*** Input material ***
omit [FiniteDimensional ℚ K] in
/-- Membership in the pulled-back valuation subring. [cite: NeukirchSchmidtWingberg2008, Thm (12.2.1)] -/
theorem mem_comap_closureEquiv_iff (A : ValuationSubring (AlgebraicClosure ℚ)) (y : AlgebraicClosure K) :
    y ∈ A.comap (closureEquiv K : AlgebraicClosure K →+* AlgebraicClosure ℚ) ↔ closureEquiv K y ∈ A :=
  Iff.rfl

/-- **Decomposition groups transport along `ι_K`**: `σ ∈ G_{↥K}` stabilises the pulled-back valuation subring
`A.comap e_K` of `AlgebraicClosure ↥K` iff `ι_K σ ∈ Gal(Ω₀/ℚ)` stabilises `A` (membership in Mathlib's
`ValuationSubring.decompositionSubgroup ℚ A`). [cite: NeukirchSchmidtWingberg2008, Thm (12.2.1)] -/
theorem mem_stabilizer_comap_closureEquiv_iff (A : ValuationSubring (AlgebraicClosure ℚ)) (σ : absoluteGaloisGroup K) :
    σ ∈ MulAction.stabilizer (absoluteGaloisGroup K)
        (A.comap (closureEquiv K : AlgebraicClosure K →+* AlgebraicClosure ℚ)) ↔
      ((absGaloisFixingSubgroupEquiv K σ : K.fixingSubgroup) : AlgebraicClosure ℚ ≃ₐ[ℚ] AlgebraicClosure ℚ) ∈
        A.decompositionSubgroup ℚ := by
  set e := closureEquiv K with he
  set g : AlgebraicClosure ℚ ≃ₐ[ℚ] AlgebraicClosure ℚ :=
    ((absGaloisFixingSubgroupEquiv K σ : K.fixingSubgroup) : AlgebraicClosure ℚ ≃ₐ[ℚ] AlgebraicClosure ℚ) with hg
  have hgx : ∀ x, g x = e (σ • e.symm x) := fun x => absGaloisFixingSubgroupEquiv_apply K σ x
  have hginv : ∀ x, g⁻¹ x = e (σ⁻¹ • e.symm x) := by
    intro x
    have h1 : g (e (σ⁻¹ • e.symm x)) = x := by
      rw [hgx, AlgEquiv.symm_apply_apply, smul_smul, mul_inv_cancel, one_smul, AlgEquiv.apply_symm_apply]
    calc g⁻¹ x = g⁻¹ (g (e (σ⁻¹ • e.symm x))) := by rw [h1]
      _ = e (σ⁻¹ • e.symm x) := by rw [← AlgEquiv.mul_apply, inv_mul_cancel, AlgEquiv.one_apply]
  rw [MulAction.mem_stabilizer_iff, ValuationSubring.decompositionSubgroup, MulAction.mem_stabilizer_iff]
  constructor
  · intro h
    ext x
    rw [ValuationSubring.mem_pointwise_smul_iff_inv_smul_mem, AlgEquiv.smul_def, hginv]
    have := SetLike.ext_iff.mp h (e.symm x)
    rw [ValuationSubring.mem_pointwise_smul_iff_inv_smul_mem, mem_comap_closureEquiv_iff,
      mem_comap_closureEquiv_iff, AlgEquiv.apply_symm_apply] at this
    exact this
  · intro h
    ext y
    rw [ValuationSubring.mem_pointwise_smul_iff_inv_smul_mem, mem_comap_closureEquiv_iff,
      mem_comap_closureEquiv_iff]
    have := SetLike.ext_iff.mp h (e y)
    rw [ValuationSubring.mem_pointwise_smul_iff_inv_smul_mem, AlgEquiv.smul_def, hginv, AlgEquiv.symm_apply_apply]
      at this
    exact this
*** End of Input material ***
*** Input material ***
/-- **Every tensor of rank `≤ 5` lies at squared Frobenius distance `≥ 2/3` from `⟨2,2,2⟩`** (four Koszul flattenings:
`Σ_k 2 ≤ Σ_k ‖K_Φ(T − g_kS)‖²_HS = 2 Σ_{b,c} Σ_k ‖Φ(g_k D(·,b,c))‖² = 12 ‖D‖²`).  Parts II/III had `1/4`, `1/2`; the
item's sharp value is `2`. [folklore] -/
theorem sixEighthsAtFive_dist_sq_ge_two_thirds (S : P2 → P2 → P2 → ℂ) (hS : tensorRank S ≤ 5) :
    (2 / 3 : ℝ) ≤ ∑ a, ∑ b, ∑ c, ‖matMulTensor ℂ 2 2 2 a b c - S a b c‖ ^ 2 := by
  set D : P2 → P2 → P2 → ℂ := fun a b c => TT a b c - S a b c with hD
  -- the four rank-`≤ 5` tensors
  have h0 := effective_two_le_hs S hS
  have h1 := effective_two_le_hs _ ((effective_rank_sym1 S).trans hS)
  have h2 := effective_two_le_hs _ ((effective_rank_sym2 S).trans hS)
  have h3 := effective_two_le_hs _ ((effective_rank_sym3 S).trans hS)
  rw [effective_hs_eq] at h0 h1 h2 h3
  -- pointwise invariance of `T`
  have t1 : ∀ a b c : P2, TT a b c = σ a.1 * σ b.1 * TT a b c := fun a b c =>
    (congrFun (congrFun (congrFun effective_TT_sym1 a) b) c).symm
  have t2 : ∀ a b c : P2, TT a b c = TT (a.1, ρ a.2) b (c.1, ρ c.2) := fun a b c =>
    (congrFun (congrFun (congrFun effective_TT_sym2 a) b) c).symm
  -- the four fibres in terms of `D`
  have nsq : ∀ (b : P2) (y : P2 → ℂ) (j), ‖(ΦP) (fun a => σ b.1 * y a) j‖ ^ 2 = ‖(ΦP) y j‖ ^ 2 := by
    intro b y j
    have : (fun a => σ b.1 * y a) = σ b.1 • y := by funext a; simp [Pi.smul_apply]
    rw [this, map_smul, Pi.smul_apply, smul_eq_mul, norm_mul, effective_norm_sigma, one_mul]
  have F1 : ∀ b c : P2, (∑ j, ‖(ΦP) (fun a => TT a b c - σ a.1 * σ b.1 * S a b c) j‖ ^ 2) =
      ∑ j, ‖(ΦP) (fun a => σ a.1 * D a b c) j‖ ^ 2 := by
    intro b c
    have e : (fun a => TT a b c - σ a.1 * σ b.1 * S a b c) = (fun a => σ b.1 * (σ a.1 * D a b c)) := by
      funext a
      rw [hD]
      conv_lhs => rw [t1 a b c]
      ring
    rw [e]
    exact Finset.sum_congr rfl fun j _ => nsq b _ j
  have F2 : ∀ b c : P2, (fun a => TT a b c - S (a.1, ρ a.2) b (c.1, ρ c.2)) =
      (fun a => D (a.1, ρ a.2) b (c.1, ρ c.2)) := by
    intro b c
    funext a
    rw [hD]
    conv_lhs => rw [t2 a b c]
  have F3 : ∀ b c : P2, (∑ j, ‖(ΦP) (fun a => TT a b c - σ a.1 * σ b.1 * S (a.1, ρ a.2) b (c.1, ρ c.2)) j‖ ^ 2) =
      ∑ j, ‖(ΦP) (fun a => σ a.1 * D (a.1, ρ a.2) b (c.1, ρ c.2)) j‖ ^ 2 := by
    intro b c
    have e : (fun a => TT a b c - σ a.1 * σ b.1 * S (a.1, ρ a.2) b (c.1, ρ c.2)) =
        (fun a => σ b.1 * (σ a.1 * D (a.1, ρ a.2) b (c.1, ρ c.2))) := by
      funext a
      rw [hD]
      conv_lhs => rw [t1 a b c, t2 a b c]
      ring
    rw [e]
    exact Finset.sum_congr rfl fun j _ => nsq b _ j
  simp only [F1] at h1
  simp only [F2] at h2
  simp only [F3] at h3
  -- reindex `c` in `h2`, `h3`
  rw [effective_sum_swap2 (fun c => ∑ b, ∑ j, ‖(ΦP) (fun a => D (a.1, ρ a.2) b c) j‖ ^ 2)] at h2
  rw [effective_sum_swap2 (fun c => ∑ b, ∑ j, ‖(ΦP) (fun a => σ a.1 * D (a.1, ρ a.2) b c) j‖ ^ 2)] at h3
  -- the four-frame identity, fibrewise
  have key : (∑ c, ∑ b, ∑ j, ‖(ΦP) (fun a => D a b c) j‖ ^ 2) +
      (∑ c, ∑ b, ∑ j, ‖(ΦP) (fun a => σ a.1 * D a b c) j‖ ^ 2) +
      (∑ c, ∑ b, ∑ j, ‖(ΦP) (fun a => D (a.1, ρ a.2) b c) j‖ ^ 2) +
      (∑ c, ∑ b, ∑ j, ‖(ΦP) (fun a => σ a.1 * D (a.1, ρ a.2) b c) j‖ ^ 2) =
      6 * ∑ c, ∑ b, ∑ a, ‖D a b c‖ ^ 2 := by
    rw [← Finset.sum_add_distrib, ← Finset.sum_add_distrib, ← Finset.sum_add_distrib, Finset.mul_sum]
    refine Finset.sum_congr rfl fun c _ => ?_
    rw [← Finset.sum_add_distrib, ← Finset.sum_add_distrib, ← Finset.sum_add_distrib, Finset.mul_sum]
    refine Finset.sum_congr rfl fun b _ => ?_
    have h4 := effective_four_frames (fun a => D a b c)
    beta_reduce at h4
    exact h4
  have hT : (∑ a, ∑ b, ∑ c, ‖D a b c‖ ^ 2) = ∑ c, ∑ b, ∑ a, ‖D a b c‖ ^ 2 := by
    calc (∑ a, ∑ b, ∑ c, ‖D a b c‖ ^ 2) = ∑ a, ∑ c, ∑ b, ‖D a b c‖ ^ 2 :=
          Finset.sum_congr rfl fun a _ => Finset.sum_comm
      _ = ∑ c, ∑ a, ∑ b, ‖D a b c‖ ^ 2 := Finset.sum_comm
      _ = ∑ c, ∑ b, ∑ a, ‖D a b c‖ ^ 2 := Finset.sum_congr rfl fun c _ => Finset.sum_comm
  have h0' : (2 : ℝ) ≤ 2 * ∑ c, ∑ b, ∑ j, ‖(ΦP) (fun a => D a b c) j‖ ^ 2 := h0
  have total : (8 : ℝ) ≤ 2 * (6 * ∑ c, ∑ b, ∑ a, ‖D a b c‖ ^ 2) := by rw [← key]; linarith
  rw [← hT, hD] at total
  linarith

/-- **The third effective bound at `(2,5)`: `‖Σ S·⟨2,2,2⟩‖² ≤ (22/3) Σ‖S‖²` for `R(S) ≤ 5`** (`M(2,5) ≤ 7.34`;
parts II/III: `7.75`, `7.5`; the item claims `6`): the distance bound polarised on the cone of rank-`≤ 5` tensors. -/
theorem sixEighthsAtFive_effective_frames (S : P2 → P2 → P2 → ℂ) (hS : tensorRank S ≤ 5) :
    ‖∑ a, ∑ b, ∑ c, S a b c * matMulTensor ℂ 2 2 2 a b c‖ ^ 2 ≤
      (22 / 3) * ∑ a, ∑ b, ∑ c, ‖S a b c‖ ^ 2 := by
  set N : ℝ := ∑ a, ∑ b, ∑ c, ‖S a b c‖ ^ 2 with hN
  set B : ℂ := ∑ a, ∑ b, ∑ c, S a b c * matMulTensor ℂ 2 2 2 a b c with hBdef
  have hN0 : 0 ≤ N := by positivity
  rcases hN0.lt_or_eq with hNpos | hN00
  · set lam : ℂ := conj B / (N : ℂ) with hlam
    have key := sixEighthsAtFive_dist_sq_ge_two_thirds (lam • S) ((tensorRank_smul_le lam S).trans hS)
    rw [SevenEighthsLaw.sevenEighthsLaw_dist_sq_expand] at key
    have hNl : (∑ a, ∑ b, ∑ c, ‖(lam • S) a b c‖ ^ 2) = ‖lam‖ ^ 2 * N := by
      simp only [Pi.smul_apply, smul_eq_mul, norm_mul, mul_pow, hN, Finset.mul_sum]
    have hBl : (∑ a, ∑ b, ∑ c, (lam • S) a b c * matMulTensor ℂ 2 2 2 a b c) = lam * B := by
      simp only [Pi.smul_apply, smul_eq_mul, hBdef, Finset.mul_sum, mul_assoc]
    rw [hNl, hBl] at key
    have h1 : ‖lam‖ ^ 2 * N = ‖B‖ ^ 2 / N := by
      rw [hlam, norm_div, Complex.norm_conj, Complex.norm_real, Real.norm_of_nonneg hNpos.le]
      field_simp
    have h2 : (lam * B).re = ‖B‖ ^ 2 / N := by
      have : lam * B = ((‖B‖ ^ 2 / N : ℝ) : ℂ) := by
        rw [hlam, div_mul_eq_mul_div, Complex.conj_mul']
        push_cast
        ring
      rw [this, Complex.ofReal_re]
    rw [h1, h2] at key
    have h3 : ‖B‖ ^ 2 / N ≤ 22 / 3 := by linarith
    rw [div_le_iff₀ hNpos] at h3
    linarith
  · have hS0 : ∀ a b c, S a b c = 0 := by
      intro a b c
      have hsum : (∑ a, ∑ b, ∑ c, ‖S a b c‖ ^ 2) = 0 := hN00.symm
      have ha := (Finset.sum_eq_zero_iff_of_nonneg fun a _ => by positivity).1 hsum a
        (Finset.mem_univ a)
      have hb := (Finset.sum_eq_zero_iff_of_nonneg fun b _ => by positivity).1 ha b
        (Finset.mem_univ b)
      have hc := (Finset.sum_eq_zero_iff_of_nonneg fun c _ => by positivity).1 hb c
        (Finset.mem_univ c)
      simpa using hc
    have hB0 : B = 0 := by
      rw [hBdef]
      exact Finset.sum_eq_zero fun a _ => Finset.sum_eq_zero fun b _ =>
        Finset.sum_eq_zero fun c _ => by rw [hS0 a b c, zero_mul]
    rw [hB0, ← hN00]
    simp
*** End of Input material ***
**The problem**
Above are the records; from them, give again exactly the lines from the one containing "rw [SevenEighthsLaw.sevenEighthsLaw_dist_sq_expand] at" to the one containing "rw [h1, h2] at key", both lines included, and nothing more.

**Answer to the exercise**
    rw [SevenEighthsLaw.sevenEighthsLaw_dist_sq_expand] at key
    have hNl : (∑ a, ∑ b, ∑ c, ‖(lam • S) a b c‖ ^ 2) = ‖lam‖ ^ 2 * N := by
      simp only [Pi.smul_apply, smul_eq_mul, norm_mul, mul_pow, hN, Finset.mul_sum]
    have hBl : (∑ a, ∑ b, ∑ c, (lam • S) a b c * matMulTensor ℂ 2 2 2 a b c) = lam * B := by
      simp only [Pi.smul_apply, smul_eq_mul, hBdef, Finset.mul_sum, mul_assoc]
    rw [hNl, hBl] at key
    have h1 : ‖lam‖ ^ 2 * N = ‖B‖ ^ 2 / N := by
      rw [hlam, norm_div, Complex.norm_conj, Complex.norm_real, Real.norm_of_nonneg hNpos.le]
      field_simp
    have h2 : (lam * B).re = ‖B‖ ^ 2 / N := by
      have : lam * B = ((‖B‖ ^ 2 / N : ℝ) : ℂ) := by
        rw [hlam, div_mul_eq_mul_div, Complex.conj_mul']
        push_cast
        ring
      rw [this, Complex.ofReal_re]
    rw [h1, h2] at key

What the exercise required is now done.